PROBLEM: Once you find the line with "have hs : Surjective (w" in the data that follows, repeat it and every line after it exactly, through the line with "-- instances carried".
[Opening DATA EXTRACTS section]
import Summits.ResolutionOfSingularities.ResolutionOfSingularities.Theorems.PAlterationPialtStubNormalizeRR
import Literature.AlgebraicGeometry.Resolution.FiniteCoverCompactification
import HarnessLib

/-!
# `Pialt` (crux stmt-ResolutionOfSingularities-0555), line `SketchIdeator2` / Card A:
# merging finitely many local radicial covers — chart extension and domination

Helper file (`--supports stmt-ResolutionOfSingularities-0555`; STUB-PLAN
`Cruxes/Pialt/STUB-PLAN-stub_radicialPatching.md`, helpers H2 and H4). Together with
`exists_common_purelyInseparable_extension` (H3, `PAlterationPialtCommonPurelyInseparable.lean`)
this is the formal infrastructure of gap (a) of the crux notes ("ONE `L` for finitely many local
purely inseparable fields"): local finite radicial NORMAL covers `Wᵢ → Uᵢ` of opens of a normal
variety `Z` extend to global ones `Z₁ᵢ → Z` (H2), their function fields embed into one finite
purely inseparable `L ⊇ K(Z)` (H3), and the normalisation `Z^L` dominates every `Z₁ᵢ` by a
finite, universally injective, surjective `Z`-morphism (H4).

* `exists_finite_radicial_cover_extending` (H2) — **field normal form of a chart**: for `Z`
  normal integral, locally of finite type over a field of characteristic `p`, `U ⊆ Z` open and
  `w : W → U` finite, universally injective, surjective with `W` integral NORMAL, the relative
  normalisation `Z₁ := (w ≫ U.ι).normalization` is integral and normal, `Z₁ → Z` is finite
  (E. Noether, `isFinite_fromNormalization_comp_ι`), universally injective
  (`universallyInjective_fromNormalization`: `K(W)/K(Z)` is purely inseparable and `Z` is normal)
  and surjective, and `W = Z₁ ×_Z U` (`isPullback_toNormalization_fromNormalization`).
* `exists_hom_normalizationIn_of_algHom` (H4a) — **domination**: for `h : Z₁ → Z` integral
  dominant and a `K(Z)`-embedding `K(Z₁) → L`, the normalisation `Z^L` maps to `Z₁` over `Z` by
  an integral dominant morphism (universal property `Scheme.Hom.normalizationDesc` for
  `Spec L → Spec K(Z₁) → Z₁ → Z`).
* `exists_finite_universallyInjective_hom_normalizationIn` (H4b) — if moreover `Z` is normal of
  finite type over a field of characteristic `p`, `h` is finite and `L/K(Z)` is finite purely
  inseparable, that morphism `Z^L → Z₁` is finite, universally injective and surjective
  (cancellation from `Z^L → Z`, which is so by `isFinite_normalizationInι` and
  `universallyInjective_normalizationInι_of_isPurelyInseparable`).

Sources: A. J. de Jong, Publ. Math. IHÉS 83 (1996), 4.16–4.17; Q. Liu, *Algebraic Geometry and
Arithmetic Curves* (2002), 4.1.24–4.1.27; Stacks Project, Tags 035H, 035I, 0BAK, 01S2–01S4.
-/

set_option linter.dupNamespace false -- mandated namespace of this single-conjunct summit

noncomputable section

open CategoryTheory CategoryTheory.Limits AlgebraicGeometry TopologicalSpace
open Literature.AlgebraicGeometry.Resolution
open Literature.AlgebraicGeometry.Motives

namespace Summit.ResolutionOfSingularities.ResolutionOfSingularities.Theorems.Pialt.RadiciallyRegular

/-- The function field of a scheme locally of finite type over a field of characteristic `p` has
characteristic `p`. [folklore] -/
theorem charP_functionField_of_charP {p : ℕ} (k : Type) [Field k] [CharP k p] (Z : Scheme.{0})
    [IsIntegral Z] (f : Z ⟶ Spec (.of k)) : CharP Z.functionField p := by
  haveI : Nonempty (⊤ : Z.Opens) := ⟨⟨genericPoint Z, trivial⟩⟩
  exact (((Z.germToFunctionField ⊤).hom.comp
    ((f.appTop).hom.comp (Scheme.ΓSpecIso (.of k)).inv.hom)).charP_iff_charP p).mp inferInstance

/-! ## H2 — field normal form of a chart -/

/-- **Extending a finite radicial normal cover of an open to the whole normal variety** (H2 of the
stub plan; de Jong 1996, 4.17: normalise `Z` in the cover). Let `k` be a field of characteristic
`p`, `Z` a NORMAL integral scheme locally of finite type over `k`, `U ⊆ Z` open and `w : W → U`
finite, universally injective and surjective with `W` integral and normal. Then there are an
integral normal `Z₁`, a finite, universally injective, surjective `h : Z₁ → Z` and an open
immersion `i : W → Z₁` with `W = Z₁ ×_Z U` (`IsPullback i w h U.ι`): `Z₁` is the relative
normalisation of `Z` in `W → U ⊆ Z`. -/
theorem exists_finite_radicial_cover_extending (p : ℕ) [Fact p.Prime] (k : Type) [Field k]
    [CharP k p] (Z : Scheme.{0}) [IsIntegral Z] (f : Z ⟶ Spec (.of k)) [LocallyOfFiniteType f]
    (hN : ∀ z : Z, IsIntegrallyClosed (Z.presheaf.stalk z)) (U : Z.Opens) (W : Scheme.{0})
    [IsIntegral W] (w : W ⟶ (U : Scheme.{0})) [IsFinite w] [UniversallyInjective w]
    (hw : Function.Surjective w.base) (hWn : ∀ x : W, IsIntegrallyClosed (W.presheaf.stalk x)) :
    ∃ (Z₁ : Scheme.{0}) (h : Z₁ ⟶ Z) (i : W ⟶ Z₁), IsIntegral Z₁ ∧
      (∀ z : Z₁, IsIntegrallyClosed (Z₁.presheaf.stalk z)) ∧ IsFinite h ∧
      UniversallyInjective h ∧ Function.Surjective h.base ∧ IsOpenImmersion i ∧
        IsPullback i w h U.ι := by
  haveI : IsLocallyNoetherian Z := LocallyOfFiniteType.isLocallyNoetherian f
  haveI : Surjective w := ⟨hw⟩
  haveI : IsDominant (w ≫ U.ι) := isDominant_comp_ι U w
  haveI : CharP Z.functionField p := charP_functionField_of_charP k Z f
  -- `K(W)/K(Z)` is purely inseparable: `w ≫ U.ι` is universally injective and dominant
  haveI : UniversallyInjective (w ≫ U.ι) :=
    MorphismProperty.comp_mem _ _ _ (inferInstanceAs (UniversallyInjective w)) inferInstance
  haveI : IsPurelyInseparable Z.functionField (FunctionFieldOver (w ≫ U.ι)) :=
    Picover.FunctionFieldRadicial.stub_functionFieldRadicial W Z (w ≫ U.ι)
  -- the relative normalisation
  haveI hfin : IsFinite (w ≫ U.ι).fromNormalization := isFinite_fromNormalization_comp_ι U w f
  haveI hui : UniversallyInjective (w ≫ U.ι).fromNormalization :=
    universallyInjective_fromNormalization (w ≫ U.ι) hN p
  haveI : IsDominant (w ≫ U.ι).fromNormalization := by
    have : IsDominant ((w ≫ U.ι).toNormalization ≫ (w ≫ U.ι).fromNormalization) := by
      rw [(w ≫ U.ι).toNormalization_fromNormalization]; infer_instance
    exact IsDominant.of_comp (w ≫ U.ι).toNormalization (w ≫ U.ι).fromNormalization
  have hs : Surjective (w ≫ U.ι).fromNormalization :=
    surjective_of_isDominant_of_isClosed_range _
      (w ≫ U.ι).fromNormalization.isClosedMap.isClosed_range
  exact ⟨(w ≫ U.ι).normalization, (w ≫ U.ι).fromNormalization, (w ≫ U.ι).toNormalization,
    inferInstance, isIntegrallyClosed_stalk_normalization_of_normal (w ≫ U.ι) hWn, hfin, hui, hs.1,
    isOpenImmersion_toNormalization w U.ι, isPullback_toNormalization_fromNormalization w U.ι⟩

/-! ## H4 — `Z^L` dominates every intermediate finite radicial cover -/

/-- **The normalisation of `Z` in `L` maps to every integral `Z`-scheme whose function field
embeds into `L`** (H4a of the stub plan; Stacks 035I, universal property of the relative
normalisation): for `h : Z₁ → Z` integral and dominant between integral schemes and a
`K(Z)`-algebra homomorphism `e : K(Z₁) → L`, there is an integral dominant `δ : Z^L → Z₁` with
`δ ≫ h = (Z^L → Z)` — `Scheme.Hom.normalizationDesc` for the factorisation
`Spec L → Spec K(Z₁) → Z₁ → Z` of `Spec L → Z`. -/
theorem exists_hom_normalizationIn_of_algHom (Z : Scheme.{0}) [IsIntegral Z] (L : Type)
    [Field L] [Algebra Z.functionField L] {Z₁ : Scheme.{0}} [IsIntegral Z₁] (h : Z₁ ⟶ Z)
    [IsIntegralHom h] [IsDominant h] (e : FunctionFieldOver h →ₐ[Z.functionField] L) :
    ∃ δ : normalizationIn Z L ⟶ Z₁,
      δ ≫ h = normalizationInι Z L ∧ IsIntegralHom δ ∧ IsDominant δ := by
  -- `Spec L → Spec K(Z₁) → Z₁` (the codomain of `ι` is ascribed as `Spec K(Z₁)` so that the
  -- instances carried by `fromSpecFunctionField Z₁` are found syntactically)
  let ι : Spec (.of L) ⟶ Spec Z₁.functionField := Spec.map (CommRingCat.ofHom e.toRingHom)
  let f₁ : Spec (.of L) ⟶ Z₁ := ι ≫ fromSpecFunctionField Z₁
  have H : fromSpecExtension Z L = f₁ ≫ h := by
    have h1 : f₁ ≫ h = ι ≫ fromSpecExtension Z (FunctionFieldOver h) := by
      rw [Picover.OfNormalizationIn.fromSpecExtension_functionFieldOver h]
      rfl
    rw [h1]
    change Spec.map (CommRingCat.ofHom (algebraMap Z.functionField L)) ≫ fromSpecFunctionField Z =
      Spec.map (CommRingCat.ofHom e.toRingHom) ≫ Spec.map (CommRingCat.ofHom
        (algebraMap Z.functionField (FunctionFieldOver h))) ≫ fromSpecFunctionField Z
    rw [← Category.assoc, ← Spec.map_comp]
    congr 2
    ext x
    change algebraMap Z.functionField L x = e (algebraMap Z.functionField (FunctionFieldOver h) x)
    rw [AlgHom.commutes]
  -- the universal property of `Z^L = (Spec L → Z).normalization`
  let δ : normalizationIn Z L ⟶ Z₁ := (fromSpecExtension Z L).normalizationDesc f₁ h H
  have hδ : δ ≫ h = normalizationInι Z L := (fromSpecExtension Z L).normalizationDesc_comp f₁ h H
  have hδ' : (fromSpecExtension Z L).toNormalization ≫ δ = f₁ :=
    (fromSpecExtension Z L).toNormalization_normalizationDesc f₁ h H
  have hint : IsIntegralHom δ :=
    inferInstanceAs (IsIntegralHom ((fromSpecExtension Z L).normalizationDesc f₁ h H))
  -- dominance: `Spec L → Spec K(Z₁)` is onto (one point) and `Spec K(Z₁) → Z₁` is dominant
  haveI : Surjective ι := ⟨fun _ => ⟨IsLocalRing.closedPoint L,
    Subsingleton.elim (α := PrimeSpectrum Z₁.functionField) _ _⟩⟩
  haveI : IsDominant f₁ := by
    change IsDominant (ι ≫ fromSpecFunctionField Z₁)
    infer_instance
  have hdomc : IsDominant ((fromSpecExtension Z L).toNormalization ≫ δ) := by
    rw [hδ']
    infer_instance
  exact ⟨δ, hδ, hint, IsDominant.of_comp (fromSpecExtension Z L).toNormalization δ (H := hdomc)⟩

/-- **`Z^L → Z₁` is finite, universally injective and surjective** (H4b of the stub plan): for
`Z` NORMAL integral, locally of finite type over a field of characteristic `p`, `L/K(Z)` finite
purely inseparable, `h : Z₁ → Z` finite dominant from an integral `Z₁` and a `K(Z)`-embedding
`K(Z₁) → L`, the `Z`-morphism `δ : Z^L → Z₁` of `exists_hom_normalizationIn_of_algHom` is finite
and universally injective (left cancellation in `δ ≫ h = (Z^L → Z)`, which is finite by
E. Noether and universally injective as `Z` is normal) and surjective (dominant, closed image). -/
theorem exists_finite_universallyInjective_hom_normalizationIn (p : ℕ) [Fact p.Prime] (k : Type)
    [Field k] [CharP k p] (Z : Scheme.{0}) [IsIntegral Z] (f : Z ⟶ Spec (.of k))
    [LocallyOfFiniteType f] (hN : ∀ z : Z, IsIntegrallyClosed (Z.presheaf.stalk z)) (L : Type)
    [Field L] [Algebra Z.functionField L] [FiniteDimensional Z.functionField L]
    [IsPurelyInseparable Z.functionField L] {Z₁ : Scheme.{0}} [IsIntegral Z₁] (h : Z₁ ⟶ Z)
    [IsFinite h] [IsDominant h] (e : FunctionFieldOver h →ₐ[Z.functionField] L) :
    ∃ δ : normalizationIn Z L ⟶ Z₁, δ ≫ h = normalizationInι Z L ∧ IsFinite δ ∧
      UniversallyInjective δ ∧ Function.Surjective δ.base := by
  obtain ⟨δ, hδ, hint, hdom⟩ := exists_hom_normalizationIn_of_algHom Z L h e
  haveI := hint
  haveI := hdom
  haveI : CharP Z.functionField p := charP_functionField_of_charP k Z f
  haveI : IsFinite (normalizationInι Z L) := isFinite_normalizationInι Z L f
  haveI : UniversallyInjective (normalizationInι Z L) :=
    universallyInjective_normalizationInι_of_isPurelyInseparable Z L p hN
  haveI : IsFinite (δ ≫ h) := by
    rw [hδ]
    infer_instance
  haveI : IsFinite δ := IsFinite.of_comp δ h
  haveI : UniversallyInjective (δ ≫ h) := by
    rw [hδ]
    infer_instance
  haveI : UniversallyInjective δ := universallyInjective_of_comp δ h
  have hs : Surjective δ := surjective_of_isDominant_of_isClosed_range δ δ.isClosedMap.isClosed_range
  exact ⟨δ, hδ, inferInstance, inferInstance, hs.1⟩

end Summit.ResolutionOfSingularities.ResolutionOfSingularities.Theorems.Pialt.RadiciallyRegular

end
[Closing DATA EXTRACTS section]
ANSWER BOX:
  have hs : Surjective (w ≫ U.ι).fromNormalization :=
    surjective_of_isDominant_of_isClosed_range _
      (w ≫ U.ι).fromNormalization.isClosedMap.isClosed_range
  exact ⟨(w ≫ U.ι).normalization, (w ≫ U.ι).fromNormalization, (w ≫ U.ι).toNormalization,
    inferInstance, isIntegrallyClosed_stalk_normalization_of_normal (w ≫ U.ι) hWn, hfin, hui, hs.1,
    isOpenImmersion_toNormalization w U.ι, isPullback_toNormalization_fromNormalization w U.ι⟩

/-! ## H4 — `Z^L` dominates every intermediate finite radicial cover -/

/-- **The normalisation of `Z` in `L` maps to every integral `Z`-scheme whose function field
embeds into `L`** (H4a of the stub plan; Stacks 035I, universal property of the relative
normalisation): for `h : Z₁ → Z` integral and dominant between integral schemes and a
`K(Z)`-algebra homomorphism `e : K(Z₁) → L`, there is an integral dominant `δ : Z^L → Z₁` with
`δ ≫ h = (Z^L → Z)` — `Scheme.Hom.normalizationDesc` for the factorisation
`Spec L → Spec K(Z₁) → Z₁ → Z` of `Spec L → Z`. -/
theorem exists_hom_normalizationIn_of_algHom (Z : Scheme.{0}) [IsIntegral Z] (L : Type)
    [Field L] [Algebra Z.functionField L] {Z₁ : Scheme.{0}} [IsIntegral Z₁] (h : Z₁ ⟶ Z)
    [IsIntegralHom h] [IsDominant h] (e : FunctionFieldOver h →ₐ[Z.functionField] L) :
    ∃ δ : normalizationIn Z L ⟶ Z₁,
      δ ≫ h = normalizationInι Z L ∧ IsIntegralHom δ ∧ IsDominant δ := by
  -- `Spec L → Spec K(Z₁) → Z₁` (the codomain of `ι` is ascribed as `Spec K(Z₁)` so that the
  -- instances carried by `fromSpecFunctionField Z₁` are found syntactically)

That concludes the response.